15. Reader 1 is blocked on canRead because writeLock is true.
Writer 1:
void endWrite(){
writeLock = false;
if(queue(canRead)
csignal(canRead);
else
if (queue(canWrite))
csignal(canWrite); }
Reader 1:
void beginRead(){
if(writeLock || queue(canWrite)){
cwait(canRead); }
readers++;
signal(canRead);
Writer 2:
void beginWrite(){
if(readers > 0 ||
writeLock){
cwait(canWrite); }
writeLock = true;
Reader 1 is blocked on canRead because writeLock is true.
Writer 1 signals canRead.
Reader 1 is un-blocked and is ready, but is not immediately scheduled.
Writer 2 is scheduled – sets writeLock to true and is ready to write - IS WRITING when timed out.
Reader 1 gets scheduled to run – Will increment “readers”, signals to any waiting readers and then PROCEED TO READ.

16. Lampson and Redell suggested a modification
cnotify() instead of csignal() - Process will notify the first process waiting on “c”. But, the process waiting need not be scheduled immediately and the notifying process need not quit or block.
However, the code must change, such that any process that has to continue will check the condition again.
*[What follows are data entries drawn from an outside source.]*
import Literature.Topology.FourManifolds.SchoenfliesStepSubsphere
import Literature.Topology.FourManifolds.SchoenfliesStepTube
import Literature.Topology.FourManifolds.SweepDriver
import Literature.Topology.FourManifolds.SphereMorseCount
import Literature.Topology.FourManifolds.SweepFace
import Literature.Topology.FourManifolds.MorseExtrema
import Literature.Topology.FourManifolds.MorseProofs
import Literature.Topology.FourManifolds.AlexanderTools
import Literature.Topology.FourManifolds.BallFaceAlignment
import Literature.Topology.FourManifolds.SideComparison
import HarnessLib

/-!
# The inductive step of Alexander's theorem, II: the side of the sub-sphere, the orientation
# test, the sweep and the swept configuration

Topic `Literature/Topology/FourManifolds`; top layer of the fact seat of Alexander's theorem
(`provefact-Literature.Topology.FourManifolds.SphereEmbedding.schoenflies_exists_ball`, Schultens
(2014), Thm. 3.2.5), continuing `SchoenfliesStepSubsphere.lean` (written under a take-the-blocker
claim from the Cerf seat `Literature.Topology.FourManifolds.cerf_pi0DiffDisc_relBoundary_three`).
**Everything in this file is proved; no definitions, no named facts.**

Part A — the side of the sub-sphere.  The sub-sphere `W = S₁` of the step ("`S₁` … bounds a
`3`-ball `B`", Schultens (2014), proof of Thm. 3.2.5, PDF p. 45) receives its side function from
`CappedBallLid.exists_subSide`, whose certification hypothesis `hext` asks for a point of the kept
disc `D₊` strictly above (or below) all far points of the absorbed disc `D₋`.

* §A1 derives `hext` from "**a global maximum (or minimum) of the height lies on the kept disc**"
  (`SchoenfliesStep.hext_of_isMaxOn`, `SchoenfliesStep.hext_of_isMinOn`; strictness from the
  injectivity of the height on the critical set);
* §A2 packages the output of `exists_subSide` as a configuration
  (`SchoenfliesStep.exists_subConfig`: `SchoenfliesConfig.Config F_B f_B` together with the
  interface hypotheses of the sweep `SweepDriver.exists_sweepStep`);
* §A3 proves the **orientation test** (`SchoenfliesStep.false_of_extrema_over_absorbed`): it is
  impossible that the absorbed disc carries no saddle but both a global maximum and a global
  minimum of the height — the smoothed sphere `W` over it would have a Morse height with no
  saddle and at least three critical points none of which is a saddle (the two global extrema
  and the apex), against `#min - #saddle + #max = 2` (`SphereMorseCount.morseCount_sphere_two`).
  Hence one of the two labellings of the discs always satisfies both "the absorbed disc has
  fewer saddles" and `hext` (the dichotomy is drawn in the induction file).

Part B — the sweep.  "By induction `S₁` bounds a `3`-ball, so Lemma 3.2.3 applies and `S` is
isotopic to `S₂`" (PDF p. 45).  The induction hypothesis arrives as a smooth embedding
`e_B : ℝ³ → ℝ³` with `e_B(∂𝔻³) = W`; it is turned into the ball parametrisation `Φ_B` consumed
by the absorption `SweepDriver.exists_sweepStep` (§B2: `AlexanderTools.image_closedBall_eq_setOf_nonpos`
and the disc theorem `BallFaceAlignment.exists_diffeomorph_image_closedBall_eq`), and the swept
sphere `f_U = Φ_sw ∘ Φ_c ∘ f` is analysed:

* `SchoenfliesStep.exists_config_of_isMorse` (§B1) — **every smoothly embedded sphere with Morse
  height is a configuration** for a suitable side function (Jordan–Brouwer side function
  `AlexanderTools.exists_euclidean_sideFunction_connected`, made proper by
  `SideComparison.exists_properPos`);
* `SchoenfliesStep.exists_swept` (§B3) — the swept sphere: a smooth embedding `f_U = Θ ∘ f` (`Θ`
  a diffeomorphism of `ℝ³`) with Morse height whose critical points are the critical points of
  the original height NOT over the absorbed disc `D₋` (same images, same germs of the height)
  and one new point, the bowl centre `p_c = (0, 0, 3s/8)`, a non-saddle with value `3s/8`;
  whose saddles are therefore the saddles off `D₋`; and whose level-`0` set is the original one
  with the closed box (the circle `α`) and the level circles of `D₋` removed;
* `SchoenfliesStep.ncard_components_level_lt` (§B4) — the number of level circles at height `0` drops ("`#|H' ∩ S|`", PDF p. 45; via
  `AlexanderTools.ncard_components_lt`).

## References
* J. Schultens, *Introduction to 3-Manifolds*, GSM 151, AMS (2014), Lemma 3.2.3 and proof of
  Thm. 3.2.5 (PDF pp. 42–45).
* J. Milnor, *Morse theory*, Ann. of Math. Studies 51 (1963), §§2–3.
* M. W. Hirsch, *Differential Topology*, GTM 33 (1976), Ch. 8 §3 (disc theorem).
-/

noncomputable section

open Set Metric Filter Topology Function Module
open scoped ContDiff RealInnerProductSpace Manifold

namespace Literature.Topology.FourManifolds.SchoenfliesStep

open CappedBallLid SchoenfliesConfig SweepFace

/-! ## Part A — the side of the sub-sphere and the orientation test -/

open CappedBallLid SchoenfliesConfig SweepFace

/-! ### §A1 The certification point -/

section Ext

variable {f : sphere (0 : EuclideanSpace ℝ (Fin 3)) 1 → EuclideanSpace ℝ (Fin 3)}
  {w₀ η₀ s : ℝ} {Dup Dlow : Set (EuclideanSpace ℝ (Fin 3))}

/-- The wall point `(1, 0, t)`: horizontal radius `1`, height `t`. [folklore] -/
theorem wallPoint_coords (t : ℝ) :
    hsq (EuclideanSpace.single (0 : Fin 3) (1 : ℝ) + t • EuclideanSpace.single (2 : Fin 3) (1 : ℝ)) = 1 ∧
      (EuclideanSpace.single (0 : Fin 3) (1 : ℝ) + t • EuclideanSpace.single (2 : Fin 3) (1 : ℝ)) 2 = t := by
  constructor
  · simp [hsq]
  · simp

/-- In tube normal form the wall point `(1, 0, t)`, `|t| ≤ η₀`, lies on the sphere. [folklore] -/
theorem wallPoint_mem (hw₀ : 0 < w₀)
    (hwall : ∀ x : EuclideanSpace ℝ (Fin 3), hsq x ≤ (1 + 3 * w₀) ^ 2 → |x 2| ≤ η₀ →
      (x ∈ range f ↔ hsq x = 1)) {t : ℝ} (ht : |t| ≤ η₀) :
    EuclideanSpace.single (0 : Fin 3) (1 : ℝ) + t • EuclideanSpace.single (2 : Fin 3) (1 : ℝ) ∈ range f := by
  obtain ⟨h1, h2⟩ := wallPoint_coords t
  exact (hwall _ (by rw [h1]; nlinarith) (by rw [h2]; exact ht)).2 h1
17. Monitor procedures for the Reader(Lampson and Redell’s model)
void beginRead(){
while(writeLock || queue(canWrite)){
cwait(canRead); }
readers++;
cnotify(canRead);
void endRead(){
readers--;
if(readers == 0){
cnotify(canWrite); }

18. Monitor procedures for the Writers(Hoare’s model)
void beginWrite(){
while(readers > 0 || writeLock){
cwait(canWrite); }
writeLock = true;
void endWrite(){
writeLock = false;
if(queue(canRead)
cnotify(canRead);
else
if (queue(canWrite))
cnotify(canWrite); }

19. cbroadcast()
cbroadcast(c) – Wake all processes that are waiting on a condition.
For example, if n processes are waiting on space in memory.
If “j” bytes were available and now “k” more bytes become free.
The memory manager does not know which processes waiting can run with “k + j” bytes.
Using cbroadcast(), it can wake all the processes that are waiting and the process that can run with “k + j” bytes will run.

20. How do we prevent more than one process from being in the monitor at any given time?
Every method in the monitor becomes a critical section and any of the methods we have seen earlier can be used to ensure that while a process is in a CS, no other process can be allowed to enter any of the other functions.